The concept of back EMF works well to explain the relationship among speed, load torque and current in a DC motor, but it doesn't work as well for an induction motor. The preferred equivalent circuit is shown below.
R1 and X1 are the resistance of the stator and the part of the inductance that does not provide a useful magnetic field. Bm is the inductance that provides the stator magnetic field. Gc is a resistance that represents the losses in the stator's iron core. X2 represents the inductance of the rotor. R2/s is a variable resistance that represents the resistance of the rotor and also, most importantly, the the mechanical load.
At no load, the rotor of an induction motor turns at a synchronous speed, the speed of the motor's rotating magnetic field. The speed in revolutions per minute (RPM) is RPM = 120f/P where f is the power frequency (Hz) and P is the number of magnetic poles formed by the stator winding configuration. R can be any even number (poles are always north/south pairs). Usually P is 2 or 4, but 6 pole motors are not uncommon, higher numbers of poles are less common and usually found only in large motors.
When the motor is loaded, the operating speed decreases. The difference between the loaded speed and the synchronous speed is called slip (s). Slip is expressed as a fraction of synchronous speed. At rated load, the slip is generally 2 or 3 percent of the synchronous speed and s = 0.02 or 0.03.

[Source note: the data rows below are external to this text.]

/-- **Stub C `stub_heegnerField_of_unitClassFactor` — THE COVER [THIS LINE'S STUB; NUMBER THEORY, research-M: a horizontal non-vanishing mod `p` for ONE
twisted quadratic Bernoulli number with splitting prescribed AT `p`; B2′'s typed vacuity].** For a class member `W` (`W/ℚ` CM, `CMRamified W p`, `p ≥ 5`,
`r_an(W) = 1`) and any odd character datum `(f, ψ, ω)` of `W` with `hss` whose CLASS FACTOR is a unit (`¬ ‖B_{1,ψ⁻¹}‖_p ≤ p⁻¹`), there EXIST an
imaginary quadratic field `K''` satisfying the Heegner hypothesis for `N_W` (every prime of `N_W` splits — in particular `p`), with `d_{K''}` odd and
`< −4`, and a Kronecker character `ε_{K''}` of it, such that the FIELD FACTOR is a unit: `¬ ‖B_{1,(ψε_{K''}ω⁻¹)~}‖_p ≤ p⁻¹`. The binders are EXACTLY
those of the record's B2′ (v17 = v18 text) and the conclusion is the negation of B2′'s `∀ K''` premise (so `C ⟹ B2′` with `BSD_p` never touched). In classical terms
(`ψ = χ_e·ω^{(p+1)/4}`, Kummer): for every fundamental `e` in the class and `p ∈ {7, 11, 19, 43, 67, 163}` with `p ∤ B_{(3p−1)/4,χ_{e*…}}`-type class
factor a unit, SOME fundamental `D' = e*·d` with `d` odd `< −4`, `(d/q) = 1` for all `q ∣ N_W`, has `p ∤ B_{m,χ_{D'}}/m`, `m = (p+1)/4` — i.e. `p ∤ H(m,|D'|)`.
WHY PLAUSIBLY TRUE: (i) data — all 63 regular window classes pass at admissible rank ≤ 5, 12 024 admissible pairs at `|d| ≤ 5000` pass at rate
0.81–0.95 with failure runs ≤ 4 (module docstring); (ii) structure — by Kriz–Li (29) read as an equality, failing fields are exactly those where the
Heegner point has index divisible by `p` modulo the generator (all rank-`≥ 2` twists, plus `p`-torsion-in-`Ш(W^{(d)})` events), and no mechanism makes
EVERY admissible twist of a regular member fail; (iii) the `p = 3` analogue is Kriz–Li Props. 8.5–8.8. WHY IT MIGHT FAIL: a regular member all of whose
Heegner fields have `p ∣ n_{K''}` is excluded by nothing in print (it would be a counterexample to a horizontal Kolyvagin-indivisibility expectation at
an Eisenstein prime); and the PROOF needs local control AT the level prime `p` (split) and at `q ∣ N_W`, which Bruinier/Ono–Skinner/Wiles/Beckwith do
not provide («`ℓ ∉ S`», «`p_i ∤ Nℓ`»). Size: research-M (one theorem of Wiles-2015 type at weight `m + 1/2`, or a Kolyvagin-system argument at a
reducible prime). Cheapest falsifier: the kit job of `P3-jobspec.md` (a regular class with no admissible `|d| ≤ 2·10⁴`; none at `5·10³`).
[cite: KrizLi2019, §8 (p. 3, pp. 49–52), Ex. 8.4, (29) pp. 49–50] [cite: Wiles2015ClassGroups, Thm. 0.0.1, remark p. 2] [cite: Beckwith2017, Thm. 1.1 (arXiv:1612.04443 p. 4)]
[cite: Bruinier1999Duke, Thm. 1] [cite: OnoSkinner1998Annals, Cor. 2] [cite: BalogDarmonOno1996, Thm. 4 (p. 8)] [cite: Washington1997, Thm. 5.11, §5.3] -/
theorem stub_heegnerField_of_unitClassFactor :
    ∀ (W : WeierstrassCurve ℚ) [W.IsElliptic] [W.IsGloballyMinimal] (p : ℕ) [Fact p.Prime], W.HasCM → CMRamified W p → 5 ≤ p →
      W.analyticRank = 1 → ∀ (f : ℕ) [NeZero f] (ψ : DirichletCharacter ℚ_[p] f) (ω : DirichletCharacter ℚ_[p] p), ψ.Odd →
      KrizLi2019.IsTeichmullerCharacter ω →
      (∀ ℓ : ℕ, ℓ.Prime → ¬ (ℓ ∣ p * W.conductorNorm ℤ) →
        ‖((W.LFunction ℓ : ℤ) : ℚ_[p]) - (ψ (ℓ : ZMod f) + ψ⁻¹ (ℓ : ZMod f) * ω (ℓ : ZMod p))‖ < 1) →
      ¬ ‖KrizLi2019.bernoulliOnePrim ψ⁻¹‖ ≤ (p : ℝ)⁻¹ →
      ∃ (K : Type) (_ : Field K) (_ : NumberField K) (εK : DirichletCharacter ℚ_[p] (NumberField.discr K).natAbs),
        IsImaginaryQuadratic K ∧ SatisfiesHeegnerHypothesis (W.conductorNorm ℤ) K ∧ Odd (NumberField.discr K) ∧
        NumberField.discr K < -4 ∧ KrizLi2019.IsKroneckerCharacterOf K εK ∧
        ¬ ‖KrizLi2019.bernoulliOnePrim (KrizLi2019.bernoulliCharTwo ψ εK ω)‖ ≤ (p : ℝ)⁻¹ := by
  sorry
/-! ## Exact reach: rational isotropic pairs = rational points of the cone -/

/-- If the cone `det (∑ xₖ Aₖ) = 0` has a non-zero RATIONAL point `x`, then `A` has a rational isotropic
pair: take `v ≠ 0` in the kernel of `∑ xₖ Aₖ`; the three vectors `Aₖ v` satisfy the non-trivial relation
`∑ xₖ (Aₖ v) = 0`, so some `w ≠ 0` is orthogonal to all of them.  (On such tensors MC3's conclusion holds
trivially and the sieve is void — e.g. every cone over a plane cubic with a rational point.) [folklore] -/
theorem isotropicPair_of_ratPoint (A : Fin 3 → Matrix (Fin 3) (Fin 3) ℚ) (x : Fin 3 → ℚ)
    (hx : x ≠ 0) (hdet : (∑ k, x k • A k).det = 0) :
    ∃ w v : Fin 3 → ℚ, w ≠ 0 ∧ v ≠ 0 ∧ ∀ k, ∑ i, ∑ j, w i * A k i j * v j = 0 := by
  obtain ⟨v, hv, hMv⟩ := Matrix.exists_mulVec_eq_zero_iff.2 hdet
  -- `C k i = (Aₖ v) i`; the relation `∑ₖ xₖ (Aₖ v) = (∑ xₖ Aₖ) v = 0` says `xᵗ C = 0`.
  have hxC : Matrix.vecMul x (Matrix.of fun k i => (A k).mulVec v i) = 0 := by
    funext i
    calc Matrix.vecMul x (Matrix.of fun k i => (A k).mulVec v i) i = (∑ k, x k • A k).mulVec v i := by
          simp only [Matrix.vecMul, Matrix.mulVec, dotProduct, Matrix.of_apply, Matrix.sum_apply,
            Matrix.smul_apply, smul_eq_mul, Finset.mul_sum, Finset.sum_mul]
          exact Finset.sum_comm.trans
            (Finset.sum_congr rfl fun j _ => Finset.sum_congr rfl fun k _ => by ring)
      _ = 0 := by rw [hMv]; rfl
  have hCdet : (Matrix.of fun k i => (A k).mulVec v i).det = 0 :=
    Matrix.exists_vecMul_eq_zero_iff.1 ⟨x, hx, hxC⟩
  obtain ⟨w, hw, hCw⟩ := Matrix.exists_mulVec_eq_zero_iff.2 hCdet
  refine ⟨w, v, hw, hv, fun k => ?_⟩
  calc ∑ i, ∑ j, w i * A k i j * v j = (Matrix.of fun k i => (A k).mulVec v i).mulVec w k := by
        simp only [Matrix.mulVec, dotProduct, Matrix.of_apply, Finset.sum_mul]
        exact Finset.sum_congr rfl fun i _ => Finset.sum_congr rfl fun j _ => by ring
    _ = 0 := by rw [hCw]; rfl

When the slip is zero, R2/s in the diagram is R2/0 or infinite. Therefore, at no load, the current in the motor is determined by R1 and X1 in series with the magnetizing circuit, Gc and Xm. As the motor is loaded, the slip increases and R2/s decreases causing the motor to draw more current.
The diagram represents one phase of a three-phase induction motor. Two similar diagrams are used to represent a single-phase motor.